Where’s the Urgency?

Henry J. Aaron provides must read stuff over at Brookings:

To see what the Boehner rule means, consider the following facts. Based on projections done last August by the Congressional Budget Office, the national debt will increase over the next decade by about $12 trillion under current law. To cut spending over the next decade by $12 trillion, it would be necessary to cut annual spending by an average of $1.2 trillion a year. Since total non-interest spending over that period will average $4 trillion a year under current law, about 30 percent of projected spending would have to be eliminated. Because big cuts are impossible next year or the year after, the required cuts toward the end of the decade would have to approach 50 percent to satisfy the Boehner rule. As it happens, no one in either party—and, most tellingly, none of those insisting on the dollar-of-cuts-for-a-dollar-of-increase-in-the-debt-ceiling trade-off—has indicated where spending cuts of even one half this amount should come from. Even so, they have declared that they will oppose any increase in the debt ceiling unless these terms are met. And they have the votes to make their commitment hold.

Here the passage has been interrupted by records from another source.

/-- **The limit `R → ∞`.** For a Leray profile in the decay class and any sequence of `C¹_c`
cut-offs `φ n → 1` pointwise with `|φ n| ≤ 1`, `‖∇φ n‖ ≤ ε n → 0`, `ε n ≤ K` and
`|(y·∇)φ n| ≤ K`, the truncated budgets converge to
`∫⟪Ω,(Ω·∇)U⟫ = (a/2)∫|Ω|² + ν∫|∇Ω|²`. -/
theorem hubbleDilution_limit {ν a : ℝ} {U : (EuclideanSpace ℝ (Fin 3)) → (EuclideanSpace ℝ (Fin 3))} {P : (EuclideanSpace ℝ (Fin 3)) → ℝ} (hU : ContDiff ℝ 4 U)
    (hP : ContDiff ℝ 2 P) (h : IsLerayProfile ν a U P) {C : ℝ}
    (hC : ∀ y, ‖U y‖ ≤ C / (1 + ‖y‖) ∧ ‖fderiv ℝ U y‖ ≤ C / (1 + ‖y‖) ^ 2 ∧
      ‖fderiv ℝ (curl U) y‖ ≤ C / (1 + ‖y‖) ^ 3)
    (φ : ℕ → (EuclideanSpace ℝ (Fin 3)) → ℝ) (hφ : ∀ n, ContDiff ℝ 1 (φ n)) (hφs : ∀ n, HasCompactSupport (φ n))
    (hφ1 : ∀ n y, |φ n y| ≤ 1) (hφlim : ∀ y, Tendsto (fun n => φ n y) atTop (𝓝 1))
    {K : ℝ} {ε : ℕ → ℝ} (hε : ∀ n y, ‖fderiv ℝ (φ n) y‖ ≤ ε n) (hεK : ∀ n, ε n ≤ K)
    (hε0 : Tendsto ε atTop (𝓝 0)) (hK : ∀ n y, |fderiv ℝ (φ n) y y| ≤ K) :
    ∫ y, ⟪curl U y, fderiv ℝ U y (curl U y)⟫ =
      a / 2 * (∫ y, ‖curl U y‖ ^ 2) + ν * ∫ y, frobeniusNormSq (fderiv ℝ (curl U) y) := by
  have hU2 : ContDiff ℝ 2 U := hU.of_le (by norm_num)
  have hU1 : ContDiff ℝ 1 U := hU.of_le (by norm_num)
  have hΩ1 : ContDiff ℝ 1 (curl U) := contDiff_curl (n := 1) (by exact_mod_cast hU2)
  obtain ⟨iΩ, ifrob, istr, icross, hC0, hUC⟩ := hubbleDilution_integrable hU2 hC
  have hε0' : ∀ n, 0 ≤ ε n := fun n => (norm_nonneg _).trans (hε n 0)
  have hK0 : 0 ≤ K := (hε0' 0).trans (hεK 0)
  -- continuity of the weights
  have cφ : ∀ n, Continuous (φ n) := fun n => (hφ n).continuous
  have cDφ : ∀ n, Continuous (fderiv ℝ (φ n)) := fun n => (hφ n).continuous_fderiv one_ne_zero
  -- the truncated budgets
  have hid : ∀ n, ∫ y, φ n y * ⟪curl U y, fderiv ℝ U y (curl U y)⟫ =
      a / 2 * (∫ y, φ n y * ‖curl U y‖ ^ 2)
        + ν * (∫ y, φ n y * frobeniusNormSq (fderiv ℝ (curl U) y))
        + (ν * (∑ i, ∫ y, fderiv ℝ (φ n) y ((stdOrthonormalBasis ℝ (EuclideanSpace ℝ (Fin 3))) i) * ⟪fderiv ℝ (curl U) y ((stdOrthonormalBasis ℝ (EuclideanSpace ℝ (Fin 3))) i), curl U y⟫)
            - a / 2 * (∫ y, fderiv ℝ (φ n) y y * ‖curl U y‖ ^ 2)
            - 1 / 2 * ∫ y, fderiv ℝ (φ n) y (U y) * ‖curl U y‖ ^ 2) := fun n =>
    hubbleDilution_cutoff_identity hU hP h (hφ n) (hφs n)
  -- the main terms converge
  have limF : Tendsto (fun n => ∫ y, φ n y * ⟪curl U y, fderiv ℝ U y (curl U y)⟫) atTop
      (𝓝 (∫ y, ⟪curl U y, fderiv ℝ U y (curl U y)⟫)) := by
    have := hubbleDilution_tendsto_integral_mul istr cφ hφ1 hφlim
    rwa [one_mul] at this
  have limC : Tendsto (fun n => ∫ y, φ n y * ‖curl U y‖ ^ 2) atTop (𝓝 (∫ y, ‖curl U y‖ ^ 2)) := by
    have := hubbleDilution_tendsto_integral_mul iΩ cφ hφ1 hφlim
    rwa [one_mul] at this
  have limA : Tendsto (fun n => ∫ y, φ n y * frobeniusNormSq (fderiv ℝ (curl U) y)) atTop
      (𝓝 (∫ y, frobeniusNormSq (fderiv ℝ (curl U) y))) := by
    have := hubbleDilution_tendsto_integral_mul ifrob cφ hφ1 hφlim
    rwa [one_mul] at this
  -- the error terms vanish
  have limB : Tendsto
      (fun n => ∑ i, ∫ y, fderiv ℝ (φ n) y ((stdOrthonormalBasis ℝ (EuclideanSpace ℝ (Fin 3))) i) * ⟪fderiv ℝ (curl U) y ((stdOrthonormalBasis ℝ (EuclideanSpace ℝ (Fin 3))) i), curl U y⟫) atTop
      (𝓝 0) := by
    have hsum : ∀ i ∈ (Finset.univ : Finset (Fin (Module.finrank ℝ (EuclideanSpace ℝ (Fin 3))))), Tendsto
        (fun n => ∫ y, fderiv ℝ (φ n) y ((stdOrthonormalBasis ℝ (EuclideanSpace ℝ (Fin 3))) i) * ⟪fderiv ℝ (curl U) y ((stdOrthonormalBasis ℝ (EuclideanSpace ℝ (Fin 3))) i), curl U y⟫) atTop
        (𝓝 0) := by
      intro i _
      have hb : ‖(stdOrthonormalBasis ℝ (EuclideanSpace ℝ (Fin 3))) i‖ ≤ 1 := le_of_eq ((stdOrthonormalBasis ℝ (EuclideanSpace ℝ (Fin 3))).orthonormal.1 i)
      have hw : ∀ n y, |fderiv ℝ (φ n) y ((stdOrthonormalBasis ℝ (EuclideanSpace ℝ (Fin 3))) i)| ≤ K := fun n y => by
        rw [← Real.norm_eq_abs]
        calc ‖fderiv ℝ (φ n) y ((stdOrthonormalBasis ℝ (EuclideanSpace ℝ (Fin 3))) i)‖ ≤ ‖fderiv ℝ (φ n) y‖ * ‖(stdOrthonormalBasis ℝ (EuclideanSpace ℝ (Fin 3))) i‖ :=
              ContinuousLinearMap.le_opNorm _ _
          _ ≤ ε n * 1 := mul_le_mul (hε n y) hb (norm_nonneg _) (hε0' n)
          _ ≤ K := by rw [mul_one]; exact hεK n
      have hwlim : ∀ y, Tendsto (fun n => fderiv ℝ (φ n) y ((stdOrthonormalBasis ℝ (EuclideanSpace ℝ (Fin 3))) i)) atTop (𝓝 0) := fun y => by
        refine squeeze_zero_norm (fun n => ?_) hε0
        calc ‖fderiv ℝ (φ n) y ((stdOrthonormalBasis ℝ (EuclideanSpace ℝ (Fin 3))) i)‖ ≤ ‖fderiv ℝ (φ n) y‖ * ‖(stdOrthonormalBasis ℝ (EuclideanSpace ℝ (Fin 3))) i‖ :=
              ContinuousLinearMap.le_opNorm _ _
          _ ≤ ε n * 1 := mul_le_mul (hε n y) hb (norm_nonneg _) (hε0' n)
          _ = ε n := mul_one _
      have := hubbleDilution_tendsto_integral_mul (icross _ hb)
        (fun n => (cDφ n).clm_apply continuous_const) hw hwlim
      rwa [zero_mul] at this
    simpa using tendsto_finsetSum _ hsum
  have limD : Tendsto (fun n => ∫ y, fderiv ℝ (φ n) y y * ‖curl U y‖ ^ 2) atTop (𝓝 0) := by
    have hwlim : ∀ y, Tendsto (fun n => fderiv ℝ (φ n) y y) atTop (𝓝 0) := fun y => by
      have hlim : Tendsto (fun n => ε n * ‖y‖) atTop (𝓝 0) := by
        simpa using hε0.mul_const ‖y‖
      refine squeeze_zero_norm (fun n => ?_) hlim
      exact (ContinuousLinearMap.le_opNorm _ _).trans
        (mul_le_mul_of_nonneg_right (hε n y) (norm_nonneg _))
    have := hubbleDilution_tendsto_integral_mul iΩ (fun n => (cDφ n).clm_apply continuous_id)
      hK hwlim
    rwa [zero_mul] at this
  have limE : Tendsto (fun n => ∫ y, fderiv ℝ (φ n) y (U y) * ‖curl U y‖ ^ 2) atTop (𝓝 0) := by
    have hw : ∀ n y, |fderiv ℝ (φ n) y (U y)| ≤ K * C := fun n y => by
      rw [← Real.norm_eq_abs]
      calc ‖fderiv ℝ (φ n) y (U y)‖ ≤ ‖fderiv ℝ (φ n) y‖ * ‖U y‖ :=
            ContinuousLinearMap.le_opNorm _ _
        _ ≤ ε n * C := mul_le_mul (hε n y) (hUC y) (norm_nonneg _) (hε0' n)
        _ ≤ K * C := mul_le_mul_of_nonneg_right (hεK n) hC0
    have hwlim : ∀ y, Tendsto (fun n => fderiv ℝ (φ n) y (U y)) atTop (𝓝 0) := fun y => by
      have hlim : Tendsto (fun n => ε n * C) atTop (𝓝 0) := by
        simpa using hε0.mul_const C
      refine squeeze_zero_norm (fun n => ?_) hlim
      exact (ContinuousLinearMap.le_opNorm _ _).trans
        (mul_le_mul (hε n y) (hUC y) (norm_nonneg _) (hε0' n))
    have := hubbleDilution_tendsto_integral_mul iΩ (fun n => (cDφ n).clm_apply hU1.continuous)
      hw hwlim
    rwa [zero_mul] at this
  -- pass to the limit in the truncated budgets
  have limRHS : Tendsto (fun n =>
      a / 2 * (∫ y, φ n y * ‖curl U y‖ ^ 2)
        + ν * (∫ y, φ n y * frobeniusNormSq (fderiv ℝ (curl U) y))
        + (ν * (∑ i, ∫ y, fderiv ℝ (φ n) y ((stdOrthonormalBasis ℝ (EuclideanSpace ℝ (Fin 3))) i) * ⟪fderiv ℝ (curl U) y ((stdOrthonormalBasis ℝ (EuclideanSpace ℝ (Fin 3))) i), curl U y⟫)
            - a / 2 * (∫ y, fderiv ℝ (φ n) y y * ‖curl U y‖ ^ 2)
            - 1 / 2 * ∫ y, fderiv ℝ (φ n) y (U y) * ‖curl U y‖ ^ 2)) atTop
      (𝓝 (a / 2 * (∫ y, ‖curl U y‖ ^ 2) + ν * (∫ y, frobeniusNormSq (fderiv ℝ (curl U) y))
        + (ν * 0 - a / 2 * 0 - 1 / 2 * 0))) :=
    ((limC.const_mul _).add (limA.const_mul _)).add
      (((limB.const_mul _).sub (limD.const_mul _)).sub (limE.const_mul _))
  have limF' : Tendsto (fun n => ∫ y, φ n y * ⟪curl U y, fderiv ℝ U y (curl U y)⟫) atTop
      (𝓝 (a / 2 * (∫ y, ‖curl U y‖ ^ 2) + ν * (∫ y, frobeniusNormSq (fderiv ℝ (curl U) y))
        + (ν * 0 - a / 2 * 0 - 1 / 2 * 0))) := by
    rw [show (fun n => ∫ y, φ n y * ⟪curl U y, fderiv ℝ U y (curl U y)⟫) = fun n =>
      a / 2 * (∫ y, φ n y * ‖curl U y‖ ^ 2)
        + ν * (∫ y, φ n y * frobeniusNormSq (fderiv ℝ (curl U) y))
        + (ν * (∑ i, ∫ y, fderiv ℝ (φ n) y ((stdOrthonormalBasis ℝ (EuclideanSpace ℝ (Fin 3))) i) * ⟪fderiv ℝ (curl U) y ((stdOrthonormalBasis ℝ (EuclideanSpace ℝ (Fin 3))) i), curl U y⟫)
            - a / 2 * (∫ y, fderiv ℝ (φ n) y y * ‖curl U y‖ ^ 2)
            - 1 / 2 * ∫ y, fderiv ℝ (φ n) y (U y) * ‖curl U y‖ ^ 2) from funext hid]
    exact limRHS
  have huniq := tendsto_nhds_unique limF limF'
  rw [huniq]
  ring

My only real complaint is calling any of these “rules” in the House rules. Hastert, Boehner, what-have-you: they have no force of law and only exist as a “rule” in the sense that washing one’s hands after using the toilet does. If one does so, one is following the rule. If not, well, uh not much really. The Boehner Affectation, or the Boehner Most Dangerous Strongly Held Opinion. Whatever, just not a “rule.”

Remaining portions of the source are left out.